This month, Microsoft issued 5 security bulletins covering 15 vulnerabilities in Excel and Windows. These updates are considered important rather than critical, as by the time of the patch there was no malicious code exploiting the vulnerabilities in the wild. Adobe also released a security bulletin patching 13 vulnerabilities in Acrobat Reader. Websense® Security Labs highly recommends applying the updates in order to avoid cyber criminals who may use these security holes for their malicious activities.

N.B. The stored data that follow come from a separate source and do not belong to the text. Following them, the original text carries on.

import Summits.HubbardSuperconductivity.HubbardSuperconductivity.Theses.BalabanIR
import Summits.HubbardSuperconductivity.HubbardSuperconductivity.Theorems.BirComplexStableXY.Negative.WitnessTable
import Summits.HubbardSuperconductivity.HubbardSuperconductivity.Theorems.BirGappedPhaseReductionR.Negative.XYPairTable
import Summits.HubbardSuperconductivity.HubbardSuperconductivity.Theorems.BirGappedPhaseReductionR.Negative.NoExactFiniteTable

/-!
# Disproof of `BirGappedPhaseReductionR` — findings (cdisprove cycle 1, 2026-08-16)

Crux `stmt-HubbardSuperconductivity-14846` of route BalabanIR (rev 6–8), typed as the bare implication

  `BirGappedPhaseReductionR := BirComplexStableXYR → BirBdGPhaseCoercivity → BirGroundStateAverageLRO`

(restated engine 2R ⇒ static BdG phase coercivity 3 ⇒ ground-state-average d-wave pair LRO X_avg).
Standing disprover refuter-cdisprove-stmt-HubbardSuperconductivity-14846-0.  This file EXTENDS (does not
repeat) the rev-0 work file `Cruxes/BirGappedPhaseReduction/Disproof.lean` (cdisprove on stmt-2082: glue
structure, zero-table corners of the engine class, target tightness `c ≤ 100`, time-reflective sandwich,
admissibility of the stmt-2080 witness) and the sibling `Cruxes/BirComplexStableXY/Disproof.lean` §3–4.

## Headline: the crux is glue and resists disproof STRUCTURALLY (§1)

`not_reductionR_iff : ¬ BirGappedPhaseReductionR ↔ BirComplexStableXYR ∧ BirBdGPhaseCoercivity ∧ ¬ BirGroundStateAverageLRO`.
A disproof must PROVE the restated engine (crux 2R, the route's research bet) AND the global BdG coercivity
(crux 3, believed true after six seats of numerics, proved at one parameter point) exactly as typed, AND REFUTE
X_avg (absence of ground-state d-wave pair order in the weak-coupling 2D Hubbard model at every δ < 1/2 on a
dense set of U — no theorem in print or in the tree comes close; `ledger negatives`: nothing relevant).
Conversely the crux is implied by the target alone (`reductionR_of_target`), by `¬2R`
(`reductionR_of_not_engineR`) and by `¬3` (`reductionR_of_not_bdg`): if either antecedent is ever refuted the
item closes `proved` VACUOUSLY (planner: kill criteria / repair duty).  Relation to rev 0: the typed rev-0
engine implies 2R (`engine_imp_engineR`, bigger class and stronger conclusion ⇒ smaller class, even sides), so
`4R ∧ 3 ⇒ 4` (`reduction_of_reductionR`); the rev-0 reduction does not give 4R.

## §2 Load-bearing analysis

Both hypotheses dropped or either one dropped leaves a statement implied by the target (`…Without…_of_target`),
hence no `_false_without_` theorem is available for 4R itself (each would refute X_avg).  What IS available is
load-bearing analysis of the ANTECEDENTS' PARAMETERS, §3.

## §3 NEW (landed separately, Theses-free): the engine threshold is not uniform in the coercivity constant

Files under `Theorems/BirGappedPhaseReductionR/Negative/` (imported below where landed):
* `XYPairTable.lean` (LANDED p89426) — the all-pairs REAL XY window table `xyPair[r,a]` (`F = aΣ_{w,w'}(1 − e^{i(φ_w−φ_{w'})})`)
  is admissible in the 2R class: (U1), (N), (A) with budget `a r⁶(1+e²)`, (C) with EQUALITY (`c₀ = a`), and the
  new hypotheses (R) `c(n∘R) = conj c(−n)` and (P) `c(n∘P) = c n` in the crux's literal form (invariance under
  every window relabelling + evenness + reality); `engineR_hypotheses_satisfiable`: 2R quantifies over a
  NON-EMPTY class (so 4R is not target-equivalent by emptiness, and 2R is not vacuous).
* `EngineThresholdScaling.lean` (LANDED p89620) — `not_birComplexStableXYR_uniformThreshold`: the text of 2R with `∃ K₀ L₀` moved
  in front of `∀ c₀ > 0` is FALSE.  Mechanism: the action of `xyPair[r,a]` at stiffness `K` is `(Ka)·S(θ)`, so the
  engine sees only `κ = Ka`; at fixed `(L,M)` the slice order is continuous in `κ` and equals `1/L² < 1/2` at
  `κ = 0`; a uniform `K₀` is beaten by `a = κ₁/max(K₀,1)`.
READING FOR 4R.  By the same scaling the honest threshold is `K₀(r,B,c₀) = k₀(r,B/c₀)/c₀ → ∞` as `c₀ ↓ 0`.  The
dictionary of the informal reduction takes (C) from crux 3 AS TYPED — a GLOBAL inequality on the MICROSCOPIC
lattice, constant `c₀ ≤ |Δ₁|+|Δ₂|` (`Theorems.BirBdG.birBdG_constant_le`), in truth `≤ κ/4 ~ Δ² log(1/Δ)`
(`ceiling_of_coercive`, staggered texture) — via the slice weight bound
`‖Tr∏e^{-aH(θ_τ)}‖ ≤ 4^{L²}e^{-(ac₀/2)ΣS_τ}Tr e^{-MaH(0)}` (`norm_trace_prod_gibbs_bdg_le_of_coercive`).  Per BLOCK
bond (side `ξ = v_F/Δ`, step `a = 1/Δ`) at unit stiffness `K ~ E_F/Δ`: `c₀^eng ~ a c₀ ξ/K ~ Δ log(1/Δ) → 0` as
`U ↓ 0` with `B^eng = O(1)`.  Since the typed 2R only offers `∃ K₀(r,B,c₀)` (unknown dependence) and the only
mechanism making `K` large is `U ↓ 0`, a proof of 4R THROUGH THE TYPED 2R needs `(B^eng, c₀^eng)` admissible
UNIFORMLY as `U ↓ 0`; the condensation-scale constant of crux 3 does not give that.  Physically the block-level
coercivity is fine (domain-wall cost per block-step ~ σξa ~ E_F/Δ ~ K, i.e. `c₀^eng = O(1)`), but that is a
BLOCK-LEVEL statement crux 3 does not make: the planner's recorded caveat ("crux 3 RESTATED, antecedent swapped")
is, by this bookkeeping, not a contingency but a necessity for any proof of 4R that uses 2R as a black box.

## §3b NEW (landed separately, Theses-free): no finitely supported table reproduces a block kernel exactly

`Theorems/BirGappedPhaseReductionR/Negative/NoExactFiniteTable.lean` (LANDED p89422), `cexp_ne_affine_cos`: for `B ≠ 0` no
finitely supported `c : ℤ →₀ ℂ` has `exp(Σ_n c_n e^{inα}) = A + B cos α` for all real `α` (identity theorem +
surjectivity of `Complex.cos` + `exp ≠ 0`).  The two-slice kernel of ONE gapped pairing site in the
gauge-covariant coupling is `A + B cos α`, `B > 0` (pair-number fluctuation between consecutive slices; cf.
`Theorems…TemporalCoercivity`), so the exact fermionic weight is NEVER of the typed form `e^{-KΣF_c}` with `c`
finitely supported (triage G1 of the rev-0 crux, now a theorem): the "(+ exponentially small tails)" of the
informal step (2) cannot be dropped, and since the typed conclusion of 2R (`Z ≠ 0 ∧ 1/2 ≤ Re(N/Z)`) carries NO
margin, a proof of 4R that USES h2R must either feed it an auxiliary exactly-finite action and control the
comparison quantitatively by itself (i.e. re-prove a quantitative engine), or wait for 2R to be re-typed over
summable tables with a margin.  Combined with §3: as typed, `h2R` and `h3` are consumable by the intended
dictionary only after BOTH antecedents are restated (block-level (C); summable tables + margin) — until then the
only proofs of 4R are `reductionR_of_target ∘ (direct proof of X_avg)` and the vacuous ones.

## §3c NEW (LANDED p89798, Theses-free): (A) forces zero-free weights; the Villain temporal kernel is outside the class

`Theorems/BirGappedPhaseReductionR/Negative/StripZeroFree.lean`: `weight_ne_zero_on_strip_of_summable` — an
(A)-summable table (`Σ‖c_n‖e^{|n|} < ∞`, finite or not) gives a weight `exp(Σc_ne^{inα})` extending ZERO-FREE
to the unit strip; `thetaKernel_not_admissible` (via the tree's `Literature…JacobiThetaNull.jacobiTheta₂_halfPeriod`, `Θ((1+τ)/2|τ) = 0`): the
periodised Gaussian charge-transfer kernel `Σ_m e^{-am²}e^{imα}` (`σ² = 1/(2a)`) vanishes at `π + ia`, inside the
strip when `σ² > 1/2`, so it is NOT of the form `e^{-KF_c}` for any admissible `c`, whatever `B`.  With the
route's ISOTROPIC blocks (side ξ, step `a = 1/Δ`) the temporal block kernel is exactly of this type with
`σ² = C/a = χξ²Δ ~ K → ∞` ⇒ hypothesis (A) of 2R excludes the induced action for every budget `B`; the
anisotropic repair (`a ~ C`, `σ² = O(1)`) makes the temporal coercivity `c₀ ~ 1/K²` in units of the spatial
stiffness ⇒ §3 applies.  Evidence note `PowerCounting.md` on the item: the route's own cheapest falsifier for
4R, executed, is NEGATIVE for the dictionary as designed (not for the typed implication).

## §4 Why the antecedents do not fall cheaply (attack log; details NOTES.md)

* 2R loopholes (B < 0, K₀ ≤ 0, r vs L wrap, M = L Laplace regime, symmetry-forced Z = 0): none — 2R only ADDS
  hypotheses ((R),(P)) and RESTRICTS the conclusion (even L, M) relative to rev 0, whose loophole audit was empty.
* The simplest genuinely complex (R)∧(P) member, the Berry/boost term `iε Σ sin ∂_τθ` (ε < 1): by the contour
  shift `α ↦ α − iη`, `tanh η = ε`, the temporal kernel is `e^{-ηN}·k_XY(K√(1−ε²))` — a pure charge-sector
  reweighting `e^{-ηMQ}` of the REAL XY model; Z > 0 and the slice order (U(1)-invariant) is sector-wise that of
  the real model.  Harmless (agrees with ideator-4 §4(a), seat-0 v3).  The integer part of the block filling in
  the physical Berry term is a pure gauge (`e^{2πi N₀ w} = 1`), so only `N̄ mod 1` enters: `|ε| ≤ 1/(4K)`-small.
* (R)∧(P)∧translation invariance kill every REAL quadratic R-odd form (`a(k,ω)` odd in ω, even in k, and
  `a(−k,−ω) = a(k,ω)` ⇒ `a ≡ 0`): the imaginary part of an admissible action starts at the linear boost plus
  CUBIC gradient terms, `K(δθ)³ ~ K^{-1/2}` — perturbatively irrelevant.  No Gaussian-level kill of 2R exists;
  any refutation of 2R needs large fields (vortex sheets with O(K) phases), exponentially rare at large `Kc₀`.
* r ≥ 3 pseudo-Hermitian conjugate pairs: kit j014566 (ideator-4) found none; not re-run (COMPUTE DISCIPLINE).
* Crux 3: `not_uniform_constant`, `birBdG_constant_le` landed by others; believed true pointwise; no texture found.
* Target: tightness `c ≤ 32` (`Theorems…Negative.LoadBearing`, others); `0 < U₁` load-bearing (ibid.).  Not refutable.

## §5 Scaling covariance of 2R (checked here; evidence for 14845's provers)

`engineR_iff_unit : BirComplexStableXYR ↔ BirComplexStableXYRUnit` — the restated engine is EQUIVALENT to its
slice at unit coercivity constant `c₀ = 1` (all other text verbatim): `(K, c) ↦ (Kc₀, c₀⁻¹•c)` preserves (U1),
(N), (R), (P), maps budget `B ↦ B/c₀` and (C)-constant `c₀ ↦ 1`, and leaves the action — hence `Z` and the slice
order — literally unchanged (`action_smul_inv`).  So the honest threshold is `K₀(r,B,c₀) = K₀(r,B/c₀,1)/c₀`: the
only invariants are `B/c₀` and the scale `Kc₀`, which is exactly what §3's bookkeeping tracks.

## Targets (lead's stuck stubs): none supplied.   ## Near-misses (sorried): none.
-/

namespace Summit.HubbardSuperconductivity.HubbardSuperconductivity.Cruxes.BirGappedPhaseReductionR.Disproof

Arguably the most important bulletin is MS11-072, which targets five different vulnerabilities in Microsoft Office. An attacker could use any of these to execute arbitrary code on the computer with the same access rights as the user. This is a focus for any security researcher as hackers are constantly looking for newer ways to distribute their badware. Such issues are probably getting more and more headlines as Adobe's sandboxing system and regular security patches seem to be paying off, meaning an up-to-date system is much less prone to successful exploits by vulnerabilities in PDFs.

This does not mean, of course, that we will see no more vulnerabilities in Acrobat Reader. This Tuesday Adobe Issued a security bulletin too, fixing 13 vulnerability issues in their product. Each of the vulnerabilities could allow an attacker to execute a code on the host computer allowing them to take full control of it. This patch is rated as critical, therefore it is strongly recommended to apply it.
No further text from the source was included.